→ **Dataset content**
>>>

/-!
# Line `orbit-pair-rsr` — skeleton for crux `SzkEntropy.PeaWorstToAvg` (stmt-PneNP-10777)

Crux (route `PneNP/SzkEntropy`, decl `Summit.PneNP.PneNP.Theses.SzkEntropy.PeaWorstToAvg`):
`PEA 3 ∉ PromiseBPP' → ∃ D, D.IsPolySamplable ∧ supp Dₙ ⊆ yes ∪ no ∧ ((PEA 3).yes, D) ∉ HeurBPP`.

Idea card `Cruxes/PeaWorstToAvg/Ideas/orbit-pair-rsr.md` (triage r1: pass ×3).  The action of
`Aff_s(F₂) × Aff_m(F₂)` on cubic maps `q ↦ (B·+c) ∘ q ∘ (A·+b)` preserves degree `≤ 3` and the output
entropy EXACTLY, so the ORBIT-MEMBERSHIP promise problem `OrbitPair p₀ p₁ k` of an explicit
entropy-separated pair of cubic families is random-self-reducible by re-randomisation inside the
orbit: `HeurBPP`-easiness of the planted ensemble `½·U(orbit p₀ˢ) + ½·U(orbit p₁ˢ)` already puts
`OrbitPair` in (uniform) `PromiseBPP'`.  Hence the crux follows from ONE worst-case statement, the
transfer `stub_transfer` (C⁺ of the card, in the RANDOMIZED-Karp form asked for by triage r1-1 §3):
`PEA 3` reduces to some such orbit pair.  The four other stubs are the provable-now machine lemmas the
triage and the prover seat asked to budget explicitly (advice elimination by labelled self-testing,
uniform planted sampler / re-randomiser, closure of `PromiseBPP'` under randomized reductions, the RSR
decider itself).

Layout: §1 objects of the line (definitions only — landed verbatim by the lead as the Theorems defs file
`SzkEntropyPeaWorstToAvgOrbitPairRsrDefs.lean` so that stub proofs can state the registered signatures; `UHeurBPP` is the
`dual-mode-compile` line's, shared); §2 the five stubs (`sorry`);
§3 sorry-free glue; §4 the composition `conclusion_of_parts` (arrow form) and `PeaWorstToAvg_of`
(concludes the crux BY NAME from the stubs).
-/

namespace Summit.PneNP.PneNP.Cruxes.PeaWorstToAvg.OrbitPairRsr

<<<

→ **Work instructions**
Reproduce each line of the records in which the string "stubs" appears.

→ **Answer below**
`PEA 3` reduces to some such orbit pair.  The four other stubs are the provable-now machine lemmas the
`dual-mode-compile` line's, shared); §2 the five stubs (`sorry`);
(concludes the crux BY NAME from the stubs).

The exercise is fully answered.